経済産業省は2025年1月23日、「GX推進のためのグリーン鉄研究会」の取りまとめ結果を発表した。同研究会は2024年10月に立ち上げ、「グリーン鉄(グリーンスチール)」の市場拡大に向けたアクションプランなどを検討してきた。
鉄鋼業は日本の温室効果ガスの1割、産業部門の4割弱を排出しており、排出量の削減が課題となっている。生産プロセスは、CO2排出量のほとんどを占め、鉄鉱石を還元する高炉プロセスと、鉄スクラップを溶解するが排出量が少ない電炉プロセスがある。電炉プロセスのCO2排出量は高炉プロセスの4分の1ほどだが、電炉プロセスでの粗鋼生産は高炉プロセスの3分の1程度と少ないためCO2排出削減へのインパクトはまだ大きいとはいえない。

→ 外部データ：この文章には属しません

import Summits.BirchSwinnertonDyer.BirchSwinnertonDyer.Theorems.AdditiveBranchIMCGordTwoRankZeroCompanionRecord121680t1
import Literature.NumberTheory.EllipticCurves.Fisher2012.HesseFamilyThreeReverseProofs
import HarnessLib

/-!
# `121680t1 @ 3` — the companion/visibility record with its `3`-CONGRUENCE PROVED IN THE KERNEL (θ discharged UNCONDITIONALLY (Fisher 2012 Thm. 13.2 for `n = 3` is PROVED in the tree — no named fact enters for θ))

Cell `bsd-addord`, seat `bsd-addord-k1-c2` (D-0074 row B1, crux `GordTwoRankZeroOffCaseOne` = item 19357), gen 6. HONEST FRAMING: nothing here proves the
Birch–Swinnerton-Dyer conjecture or the crux; THEOREMS ONLY (no definition, no named fact, no `sorry`); per pair; NOT a class theorem; nothing booked.
The partner `F` of `…AdditiveBranchIMCGordTwoRankZeroCompanionRecord121680t1` is `ℚ`-isomorphic to the member `(λ : μ) = (-6010992 : 156)`, `u = 1` of the DUAL Hesse pencil `X_E⁻(3)` (§9/§13, reverse; tree-PROVED `thm132rev_threeCongruent_dualHessePencil_holds`) of `E`;
certificate found EXACTLY (rational roots of the covariant/j-condition; kit j268961, script `work/cert/job/main.py` of this seat) and checked here by
`norm_num` / `decide +kernel` on the tree's forms; the remaining binders are those of the `…_of_congr` theorems minus `θ`, `hθ`. [cite: Fisher2012Hessian, Thm. 13.2 (n = 3) and §9, §13] [cite: MazurRubin2015SelmerCompanions, Thm. 3.1]
-/

set_option autoImplicit false

noncomputable section

open scoped Classical

open WeierstrassCurve Literature.NumberTheory.EllipticCurves
  Literature.NumberTheory.EllipticCurves.Rank1Residual
  Literature.NumberTheory.EllipticCurves.Rank1Residual.Typed
  Literature.NumberTheory.EllipticCurves.Rank1Residual.X11RankOneCertificates
  Literature.NumberTheory.EllipticCurves.Wuthrich2014
  Literature.NumberTheory.EllipticCurves.MazurRubin2015
  Literature.NumberTheory.EllipticCurves.ModularForms
  Literature.NumberTheory.GaloisRepresentations
  Summit.BirchSwinnertonDyer.BirchSwinnertonDyer.Rank1Residual.IntModel
  Summit.BirchSwinnertonDyer.Rank1Residual.X11b
  Summit.BirchSwinnertonDyer.Rank1Residual.GaloisImage
  Summit.BirchSwinnertonDyer.Rank1Residual.Supersingular
  Summit.BirchSwinnertonDyer.Rank1Residual.SecondDescent
open NumberField IsDedekindDomain Rat.HeightOneSpectrum Field
open Summit.BirchSwinnertonDyer.Rank1Residual.Supersingular.LocalOddTorsion

set_option linter.dupNamespace false

open Literature.NumberTheory.EllipticCurves.Fisher2012
namespace Summit.BirchSwinnertonDyer.BirchSwinnertonDyer.Theorems.AdditiveBranchIMCGordTwoRankZeroCompanion

open Summit.BirchSwinnertonDyer.Rank1Residual
open Summit.BirchSwinnertonDyer.Rank1Residual.Additive

/-- **`ord_3 #Ш(E)_an ≤ ord_3 #Ш(E)` for `E = 121680t1` with the `3`-congruence `F[3] ≃ E[3]` PROVED IN THE KERNEL** UNCONDITIONALLY (Fisher 2012 Thm. 13.2 for `n = 3` is PROVED in the tree — no named fact enters for θ): `(λ : μ) = (-6010992 : 156)`, `u = 1` (family 2). Everything else as in
`missingLowerBoundAt_c121680t1_3_of_congr`. Per pair; nothing booked. [cite: Fisher2012Hessian, Thm. 13.2 (n = 3) and §9, §13] [cite: MazurRubin2015SelmerCompanions, Thm. 3.1] -/
theorem missingLowerBoundAt_c121680t1_3
    (hCT : exists_casselsTate_pairing (K := ℚ)) (hGZK : rank_eq_analyticRank_of_analyticRank_le_one)
    (hMRt : selmerLocalKer_iff_of_twist_of_goodReduction_above) {W F : WeierstrassCurve ℚ} [W.IsElliptic] [W.IsGloballyMinimal] [F.IsElliptic]
    [F.IsGloballyMinimal] (hWeq : W = ⟨0, 0, 0, -85683, -49753262⟩) (hFeq : F = ⟨0, 0, 0, -3783, 89557⟩) (hr0 : W.analyticRank = 0) {q : ℚ}
    (hq : shaAn W = (q : ℂ)) (hv : padicValRat 3 q ≤ 2) :
    MissingLowerBoundAt W 3 := by
  have hc4 : W.c₄ = (4112784 : ℚ) := by
    subst hWeq; norm_num [WeierstrassCurve.c₄, WeierstrassCurve.b₂, WeierstrassCurve.b₄]
  have hc6 : W.c₆ = (42986818368 : ℚ) := by
    subst hWeq; norm_num [WeierstrassCurve.c₆, WeierstrassCurve.b₂, WeierstrassCurve.b₄, WeierstrassCurve.b₆]
  have hc4F : F.c₄ = (181584 : ℚ) := by
    subst hFeq; norm_num [WeierstrassCurve.c₄, WeierstrassCurve.b₂, WeierstrassCurve.b₄]
  have hc6F : F.c₆ = (-77377248 : ℚ) := by
    subst hFeq; norm_num [WeierstrassCurve.c₆, WeierstrassCurve.b₂, WeierstrassCurve.b₄, WeierstrassCurve.b₆]
  obtain ⟨θ, hθ⟩ := threeCongruent_of_dualHesseCertificate_unconditional W F (-6010992 : ℚ) (156 : ℚ) (1 : ℚ) (by norm_num)
    (by rw [hc4, hc6, hc4F, eval_hesseD3]; norm_num) (by rw [hc4, hc6, hc6F, eval_hesseC6three]; norm_num)
  exact missingLowerBoundAt_c121680t1_3_of_congr hCT hGZK hMRt hWeq hFeq hr0 hq hv θ hθ

end Summit.BirchSwinnertonDyer.BirchSwinnertonDyer.Theorems.AdditiveBranchIMCGordTwoRankZeroCompanion

end
import Literature.Geometry.Riemannian.ParabolicReGraph
import Mathlib.Analysis.Calculus.InverseFunctionTheorem.ContDiff
import HarnessLib

/-!
# Re-graphing a parabolic graph over a nearby frame: regularity of the new graph function

Topic `Literature/Geometry/Riemannian`; continuation of `ParabolicReGraph.lean`.  The slice-wise
inverse `χ` of `Ψ (x, t) = (Φ_t x, t)` produced there is as smooth as `Φ` (jointly in `(ξ, t)`):
`Ψ` is injective on the region, and at every point its derivative
`(h, τ) ↦ (D_xΦ h + ∂ₜΦ τ, τ)` is invertible because `D_xΦ` is (`sliceEquiv`), so the local
inverses given by the inverse function theorem are restrictions of the global one
(`contDiffAt_of_left_inverse`, `contDiffAt_sliceInverse`).  Consequently the re-graphed function
`u' = Q ∘ (L χ + u ∘ (χ, t))` is `Cⁿ` when `u` is, and satisfies the regularity guard `IsC21On`
(`isC21On_of_contDiffOn`).

Everything is PROVED; no definitions, no named facts.

## References

* B. White, *A local regularity theorem for mean curvature flow*, Ann. of Math. 161 (2005), §2.5,
  p. 1499. [White2005]
-/

noncomputable section

open scoped Topology InnerProductSpace NNReal
open Filter

namespace Literature.Geometry.Riemannian

open Literature.Analysis.PDE Literature.Analysis.PDE.Parabolic Metric Set

namespace ParabolicFlow

/-! ### Left inverses inherit smoothness (inverse function theorem) -/

section LeftInverse

variable {E F : Type*} [NormedAddCommGroup E] [NormedSpace ℝ E] [CompleteSpace E]
  [NormedAddCommGroup F] [NormedSpace ℝ F]

/-- A left inverse `g` of `f` near `a` is `Cⁿ` at `f a` when `f` is `Cⁿ` at `a` with invertible
derivative (`n ≠ 0`). [folklore] -/
theorem contDiffAt_of_left_inverse {f : E → F} {g : F → E} {f' : E ≃L[ℝ] F} {a : E}
    {n : WithTop ℕ∞} (hf : ContDiffAt ℝ n f a) (hf' : HasFDerivAt f (f' : E →L[ℝ] F) a)
    (hn : n ≠ 0) (hg : ∀ᶠ x in 𝓝 a, g (f x) = x) : ContDiffAt ℝ n g (f a) :=
  (hf.to_localInverse hf' hn).congr_of_eventuallyEq
    ((hf.hasStrictFDerivAt' hf' hn).localInverse_unique hg)
import Literature.Geometry.Riemannian.ConstantCurvatureRicci
import Literature.Geometry.Riemannian.HyperbolicBallCompactification
import Literature.Geometry.Riemannian.RoundSphere
import Literature.Geometry.Riemannian.RiemannianDistance
import Literature.Geometry.Lorentzian.Hypersurface
import Literature.Geometry.Lorentzian.IsometryProofs
import Literature.Topology.FourManifolds.ClosedBallTangent
import Literature.Topology.FourManifolds.ClosedBallSmoothEmbeddings
import Literature.Topology.FourManifolds.InteriorSmoothEmbedding
import Literature.Topology.FourManifolds.ImmersionCriterion
import Literature.Geometry.Manifold.OpenSubmanifoldMFDeriv

/-!
# Crux `PEFillNearRound` (stmt-SmoothPoincare4-7997), line `Sketch`, helper piece `helper_rf_conformalInfinity` of
# `helper_roundFilled` (the round `S⁴` bounds hyperbolic `5`-space = route item
# `EinsteinBulk.RoundSphereBoundsHyperbolicSpace`, the base point of `stub_peFillStandard`)

Conformal infinity: the Euclidean metric of `𝔻⁵` restricts along the boundary inclusion `ι : 𝕊⁴ ↪ 𝔻⁵` to the round metric (conformal factor `φ ≡ 1`).
-/

noncomputable section

-- the prescribed namespace `Summit.<P>.<Sub>.…` duplicates `SmoothPoincare4` (P = Sub)
set_option linter.dupNamespace false

open scoped Manifold ContDiff Topology RealInnerProductSpace
open Set Function Metric Bundle TopologicalSpace
open Literature.Geometry.Lorentzian Literature.Geometry.Lorentzian.PseudoRiemannianMetric
open Literature.Geometry.Riemannian Literature.Topology.FourManifolds
open Literature.Geometry.Manifold

namespace Summit.SmoothPoincare4.SmoothPoincare4.Cruxes.PEFillNearRound.RoundFilled

/-- The boundary inclusion `ι : 𝕊⁴ ↪ 𝔻⁵` is differentiable (it is a smooth embedding,
`isSmoothEmbedding_sphereInclusion'_holds`). [folklore] -/
private theorem mdifferentiableAt_sphereInclusion
    (y : ↥(Metric.sphere (0 : EuclideanSpace ℝ (Fin 5)) 1)) :
    MDifferentiableAt (𝓡 4) (𝓡∂ 5)
      (Set.inclusion (Metric.sphere_subset_closedBall :
        (Metric.sphere (0 : EuclideanSpace ℝ (Fin 5)) 1) ⊆
          (Metric.closedBall (0 : EuclideanSpace ℝ (Fin 5)) 1))) y :=
  ((isSmoothEmbedding_sphereInclusion'_holds 4).contMDiff y).mdifferentiableAt (by simp)

/-- **Chain rule through the two inclusions**: `D_{ι y} (dι_y u) = d(val : 𝕊⁴ → ℝ⁵)_y u`, since
`val ∘ ι = val` and `D = d(val : 𝔻⁵ → ℝ⁵)` (`hasMFDerivAt_coe_closedBall`). [folklore] -/
private theorem closedBallCoeDeriv_mfderiv_sphereInclusion
    (y : ↥(Metric.sphere (0 : EuclideanSpace ℝ (Fin 5)) 1)) (u : TangentSpace (𝓡 4) y) :
    closedBallCoeDeriv
        (Set.inclusion (Metric.sphere_subset_closedBall :
          (Metric.sphere (0 : EuclideanSpace ℝ (Fin 5)) 1) ⊆
            (Metric.closedBall (0 : EuclideanSpace ℝ (Fin 5)) 1)) y)
        (mfderiv (𝓡 4) (𝓡∂ 5)
          (Set.inclusion (Metric.sphere_subset_closedBall :
            (Metric.sphere (0 : EuclideanSpace ℝ (Fin 5)) 1) ⊆
              (Metric.closedBall (0 : EuclideanSpace ℝ (Fin 5)) 1))) y u) =
      mfderiv (𝓡 4) 𝓘(ℝ, EuclideanSpace ℝ (Fin 5))
        (Subtype.val : ↥(Metric.sphere (0 : EuclideanSpace ℝ (Fin 5)) 1) →
          EuclideanSpace ℝ (Fin 5)) y u := by
  have h := ((hasMFDerivAt_coe_closedBall
    (Set.inclusion (Metric.sphere_subset_closedBall :
      (Metric.sphere (0 : EuclideanSpace ℝ (Fin 5)) 1) ⊆
        (Metric.closedBall (0 : EuclideanSpace ℝ (Fin 5)) 1)) y)).comp y
    (mdifferentiableAt_sphereInclusion y).hasMFDerivAt).mfderiv
  have hval : ((Subtype.val : ↥(Metric.closedBall (0 : EuclideanSpace ℝ (Fin 5)) 1) →
        EuclideanSpace ℝ (Fin 5)) ∘
      Set.inclusion (Metric.sphere_subset_closedBall :
        (Metric.sphere (0 : EuclideanSpace ℝ (Fin 5)) 1) ⊆
          (Metric.closedBall (0 : EuclideanSpace ℝ (Fin 5)) 1))) =
      (Subtype.val : ↥(Metric.sphere (0 : EuclideanSpace ℝ (Fin 5)) 1) →
        EuclideanSpace ℝ (Fin 5)) :=
    funext fun _ => rfl
  rw [hval] at h
  rw [h]
  rfl

/-- **`ι^*ḡ = g_round`** on the boundary `𝕊⁴` of the closed ball (O'Neill 1983, Ch. 3, Def. 3.4: the standard sphere as a Riemannian submanifold of `ℝⁿ⁺¹`). -/
theorem helper_rf_conformalInfinity :
    ∀ gb : Bundle.ContMDiffRiemannianMetric (𝓡∂ 5) 2 (EuclideanSpace ℝ (Fin 5)) (TangentSpace (𝓡∂ 5) : ↥(Metric.closedBall (0 : EuclideanSpace ℝ (Fin 5)) 1) → Type _), (∀ (p : ↥(Metric.closedBall (0 : EuclideanSpace ℝ (Fin 5)) 1)) (a b : TangentSpace (𝓡∂ 5) p), gb.inner p a b = inner ℝ (Literature.Topology.FourManifolds.closedBallCoeDeriv p a) (Literature.Topology.FourManifolds.closedBallCoeDeriv p b)) → ∀ (y : ↥(Metric.sphere (0 : EuclideanSpace ℝ (Fin 5)) 1)) (v w : TangentSpace (𝓡 4) y), gb.inner ((Set.inclusion (Metric.sphere_subset_closedBall : (Metric.sphere (0 : EuclideanSpace ℝ (Fin 5)) 1) ⊆ (Metric.closedBall (0 : EuclideanSpace ℝ (Fin 5)) 1))) y) (mfderiv (𝓡 4) (𝓡∂ 5) (Set.inclusion (Metric.sphere_subset_closedBall : (Metric.sphere (0 : EuclideanSpace ℝ (Fin 5)) 1) ⊆ (Metric.closedBall (0 : EuclideanSpace ℝ (Fin 5)) 1))) y v) (mfderiv (𝓡 4) (𝓡∂ 5) (Set.inclusion (Metric.sphere_subset_closedBall : (Metric.sphere (0 : EuclideanSpace ℝ (Fin 5)) 1) ⊆ (Metric.closedBall (0 : EuclideanSpace ℝ (Fin 5)) 1))) y w) = ((@Literature.Geometry.Riemannian.roundMetric (EuclideanSpace ℝ (Fin 5)) _ _ 4 (Literature.Topology.FourManifolds.fact_finrank_euclideanSpace_succ 4)).toContMDiffRiemannianMetric (@Literature.Geometry.Riemannian.isRiemannian_roundMetric (EuclideanSpace ℝ (Fin 5)) _ _ 4 (Literature.Topology.FourManifolds.fact_finrank_euclideanSpace_succ 4))).inner y v w := by
  intro gb hgb y v w
  rw [hgb, toContMDiffRiemannianMetric_inner,
    @roundMetric_apply (EuclideanSpace ℝ (Fin 5)) _ _ 4 (fact_finrank_euclideanSpace_succ 4),
    closedBallCoeDeriv_mfderiv_sphereInclusion, closedBallCoeDeriv_mfderiv_sphereInclusion]
  -- the two sides differ only in the (definitionally equal) sphere-instance paths: Mathlib's
  -- global instances vs. those under the `Fact` instance `fact_finrank_euclideanSpace_succ 4`
  rfl

end Summit.SmoothPoincare4.SmoothPoincare4.Cruxes.PEFillNearRound.RoundFilled

end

ただ、鉄スクラップの供給には制約があり、電炉プロセスだけでは世界全体の鋼材需要を満たすことができない。また、自動車向けなど用途によっては不純物などが問題になるため従来の電炉プロセスでは生産できない鋼材もあり、鉄鉱石由来の鉄鋼は今後も必要だと見込まれている。そのため従来型の高炉プロセスから転換を図り、鉄鉱石還元時のCO2排出量を減らしながら、鉄スクラップも最大限に活用して必要な鋼材を供給していくことが求められる。
また、脱炭素化された製鉄プロセスによる鉄鋼製品は既存の鋼材と機能面に違いがないにもかかわらず、初期の段階では従来製品よりも割高になる可能性がある。鉄鋼業の持続可能な脱炭素化はグリーン鉄の市場拡大がカギを握る。